Санкции против Северной Кореи не срабатывали ни тогда, ни срабатывают сейчас
Since North Korea’s first nuclear test in 2006, the UN Security Council has approved seven sanctions resolutions against North Korea, each adding strictures tougher than those before. The full list, aimed at ending North Korea’s nuclear weapons and ballistic missile programs, includes: Resolution 1718 (2006); Resolution 1874 (2009); Resolutions 2087 and 2094 (2013); Resolutions 2270 and 2321 (2016); and, just last week, Resolution 2371.
According to UN voting records, all seven of these UN resolutions were approved 15-0. In other words, over the past 11 years, not only China and Russia, but the full panoply of all 10 rotating members of the Security Council, with their two-year terms, have been voting yes to every UN sanctions resolution passed against North Korea. Yet North Korea has now conducted five nuclear tests, amassed a nuclear arsenal and demonstrated with two successful tests last month that it has mastered the technology to launch an intercontinental ballistic missile.
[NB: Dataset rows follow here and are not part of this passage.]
import Mathlib
import Summits.MatrixMultiplication.MatrixMultiplication.Theses.MatrixPointInterpolation

/-!
# Crux `FewPointMasquerades` (stmt-MatrixMultiplication-18199) — LINE `twisted-trace`

Checked skeleton (crux-strategist `planner-cstrat-stmt-MatrixMultiplication-18199-0`, 2026-08-17).
The TWISTED-TRACE line (T) foreseen in the route header (TWO-LAYER PLAN), after the crux idea card
`Cruxes/LongMasquerade/Ideas/twisted-atoms.md` (crux-ideate on stmt-18938, whose SCOPE paragraph
assigns it to this successor crux).  Lever: a pair `A ∈ M_n(ℂ)²` generating `M_n` in degree `d`
whose TRACE FUNCTIONAL on words of length `≤ 3d` is TWISTED ATOMIC of size `k` with `N` atoms,
`tr w(A) = Σ_{t<N} tr(M_t · w(B_t))` (`B_t ∈ M_k(ℂ)²` the points, `M_t ∈ M_k(ℂ)` the twists), is an
`N`-point masquerade on the window `2d`: pair `Σ_w c_w w(A)` against `v(A)`, `|v| ≤ d`, and use
`W_d(A) = M_n` with the non-degenerate trace form.  The unknowns of the crux drop from an `n × n` pair
plus `N` points to `3k²N` numbers (points and twists); `n²` re-emerges as the rank of the Hankel
matrix `[τ(uv)]_{|u|,|v| ≤ d}` of the functional.

* `stub_twistedTraceMasquerades` — the open core: such pairs with `N ≤ n^(2+ε)`, `∀ ε ∃ k`.
* `stub_traceTransfer` — the transfer `C⁺ → C` at fixed data (M-sized linear algebra).
* `FewPointMasquerades_of` — kernel-checked composition (repackaging of quantifiers).
-/

set_option linter.dupNamespace false

namespace Summit.MatrixMultiplication.MatrixMultiplication.Cruxes.FewPointMasquerades.TwistedTrace

open scoped BigOperators
open Summit.MatrixMultiplication.MatrixMultiplication.Theses.MatrixPointInterpolation
  (FewPointMasquerades)

/-! ## Vocabulary -/

/-- `Gen n d A`: the words of length `≤ d` in the pair `A` span `M_n(ℂ)` (literally the generation
conjunct of `FewPointMasquerades`). -/
def Gen (n d : ℕ) (A : Fin 2 → Matrix (Fin n) (Fin n) ℂ) : Prop :=
  Submodule.span ℂ {M : Matrix (Fin n) (Fin n) ℂ |
    ∃ w : List (Fin 2), w.length ≤ d ∧ (w.map A).prod = M} = ⊤

/-- `FewPoint n k d N A B`: evaluation at `A` on the window `2d` factors linearly through the `N`
points `B t ∈ M_k(ℂ)²` (literally the last conjunct of `FewPointMasquerades`). -/
def FewPoint (n k d N : ℕ) (A : Fin 2 → Matrix (Fin n) (Fin n) ℂ)
    (B : Fin N → Fin 2 → Matrix (Fin k) (Fin k) ℂ) : Prop :=
  ∀ (T : Finset (List (Fin 2))) (c : List (Fin 2) → ℂ), (∀ w ∈ T, w.length ≤ 2 * d) →
    (∀ t : Fin N, (∑ w ∈ T, c w • (w.map (B t)).prod) = 0) → (∑ w ∈ T, c w • (w.map A).prod) = 0

/-- `TwistedAtomic n k D N A B M`: on words of length `≤ D` the trace functional of `A` is the
twisted atomic functional with points `B t` and twists `M t`:
`tr w(A) = Σ_t tr(M t · w(B t))`. -/
def TwistedAtomic (n k D N : ℕ) (A : Fin 2 → Matrix (Fin n) (Fin n) ℂ)
    (B : Fin N → Fin 2 → Matrix (Fin k) (Fin k) ℂ) (M : Fin N → Matrix (Fin k) (Fin k) ℂ) : Prop :=
  ∀ w : List (Fin 2), w.length ≤ D →
    ((w.map A).prod).trace = ∑ t : Fin N, (M t * (w.map (B t)).prod).trace

/-- **TwistedTraceMasquerades** (statement of `stub_twistedTraceMasquerades`): for every `ε > 0`
a point size `k` such that for every `n₀` some pair `A ∈ M_n(ℂ)²`, `n ≥ n₀`, generates `M_n` in
degree `d` and has a twisted atomic trace functional of size `k` with `N ≤ n^(2+ε)` atoms on the
words of length `≤ 3d`. -/
def TwistedTraceMasquerades : Prop :=
  ∀ ε : ℝ, 0 < ε → ∃ k : ℕ, ∀ n₀ : ℕ, ∃ (n d N : ℕ) (A : Fin 2 → Matrix (Fin n) (Fin n) ℂ)
    (B : Fin N → Fin 2 → Matrix (Fin k) (Fin k) ℂ) (M : Fin N → Matrix (Fin k) (Fin k) ℂ),
    n₀ ≤ n ∧ (N : ℝ) ≤ (n : ℝ) ^ ((2 : ℝ) + ε) ∧ Gen n d A ∧ TwistedAtomic n k (3 * d) N A B M

/-- **TraceTransfer** (statement of `stub_traceTransfer`): generation in degree `d` plus a twisted
atomic trace functional on the window `3d` give the few-point factorisation on the window `2d`
(through the same points). -/
def TraceTransfer : Prop :=
  ∀ (n k d N : ℕ) (A : Fin 2 → Matrix (Fin n) (Fin n) ℂ) (B : Fin N → Fin 2 → Matrix (Fin k) (Fin k) ℂ)
    (M : Fin N → Matrix (Fin k) (Fin k) ℂ), Gen n d A → TwistedAtomic n k (3 * d) N A B M →
    FewPoint n k d N A B

/-! ## Registered stubs -/

/-- STUB (open core, XL).  Why plausibly true: it is implied by nothing weaker than the crux but is
the form in which witnesses are SEARCHABLE — for fixed points the admissible twists form the kernel of
a linear map (windowed traciality `Σ_t tr([M_t, u(B_t)] v(B_t)) = 0`, `|u|+|v| ≤ 3d`), honest atoms
(central twists) reproduce Kaplansky-bounded GNS quotients and are quotiented out, and exotic
solutions form their own components of the flat locus (card twisted-atoms, (2)–(3)).  Why it might
fail: every non-central admissible twist at accessible `(k, N, d)` may have non-square or `≤ k²`
Hankel rank (the card's cheapest falsifier, one batched kit job, not yet run). -/
theorem stub_twistedTraceMasquerades : TwistedTraceMasquerades := by
  sorry

/-- STUB (M).  Proof on paper: put `X := Σ_{w∈T} c_w w(A)`; for `|v| ≤ d`,
`tr(X · v(A)) = Σ_w c_w tr((w ++ v)(A)) = Σ_t tr(M_t (Σ_w c_w w(B_t)) v(B_t)) = 0` since `|w ++ v| ≤ 3d`
and `(w ++ v).map = …` (`List.map_append`, `List.prod_append`); as `v(A)`, `|v| ≤ d`, span `M_n`
(`Gen`) and the trace form is non-degenerate (`Matrix.trace_mul_comm`, test against
`Matrix.stdBasisMatrix`), `X = 0`. -/
theorem stub_traceTransfer : TraceTransfer := by
  sorry

/-! ## Composition -/

/-- **The line closes the crux.** `TwistedTraceMasquerades → TraceTransfer → FewPointMasquerades`. -/
theorem FewPointMasquerades_of (hT : TwistedTraceMasquerades) (hR : TraceTransfer) :
    FewPointMasquerades := by
  intro ε hε
  obtain ⟨k, hk⟩ := hT ε hε
  refine ⟨k, fun n₀ => ?_⟩
  obtain ⟨n, d, N, A, B, M, hn, hN, hgen, htw⟩ := hk n₀
  exact ⟨n, d, N, A, B, hn, hN, hgen, hR n k d N A B M hgen htw⟩

/-- The crux from the two registered stubs (by name). -/
theorem FewPointMasquerades_of_stubs : FewPointMasquerades :=
  FewPointMasquerades_of stub_twistedTraceMasquerades stub_traceTransfer

end Summit.MatrixMultiplication.MatrixMultiplication.Cruxes.FewPointMasquerades.TwistedTrace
The argument in support of the latest sanctions is that they are the toughest ever, backed by U.S. economic muscle and fresh resolve. But even with America’s economic reach, there are limits to U.S. jurisdiction. There are plenty of agents in North Korea, China, Russia, the Middle East and beyond, who are adept at dodging sanctions. It can take a lot less time to set up networks of front companies than to track them down and blacklist them.
And while UN sanctions resolutions are officially binding on all member states, the UN has no power to force compliance. Individual member states are officially required to submit reports to the UN on how they plan to police their own turf. Many don’t bother. As of August 3, according to UN data, only 77 countries, or fewer than half the UN’s 193 member states, had submitted reports on how they plan to comply with UN sanctions resolution 2321, adopted unanimously more than eight months ago, on Nov. 30, 2016.
But let us for the sake of argument suppose that China and Russia finally change course, fully cooperate with all those UN sanctions they’ve voted for, and that this suffices to bring North Korea to the bargaining table. What then?
Don’t get your hopes up. North Korea’s totalitarian system, as long as it endures, makes it virtually impossible to ensure full monitoring and compliance even when a deal is struck. And North Korea’s totalitarian Kim dynasty has a record of cheating on every nuclear deal it has made, from the 1994 Agreed Framework reached by President Bill Clinton to the 2007 Six-Party deal, hosted by China and reached on the watch of President George W. Bush.
In 2012, shortly after Kim Jong Un inherited power following the death of his father, President Obama attempted a deal imposing a moratorium on North Korea’s nuclear and missile tests. That fell apart two weeks later, when North Korea tested a long-range missile.
If sanctions and talks won’t work, what can be done? The only real answer is that the Kim regime must go, quite preferably without a hot war — if past prevarications have left any way to avoid it. The urgent questions need to center not on how to bring North Korea to the bargaining table, but whether there are still any means short of fire and fury to bring down the Kim regime.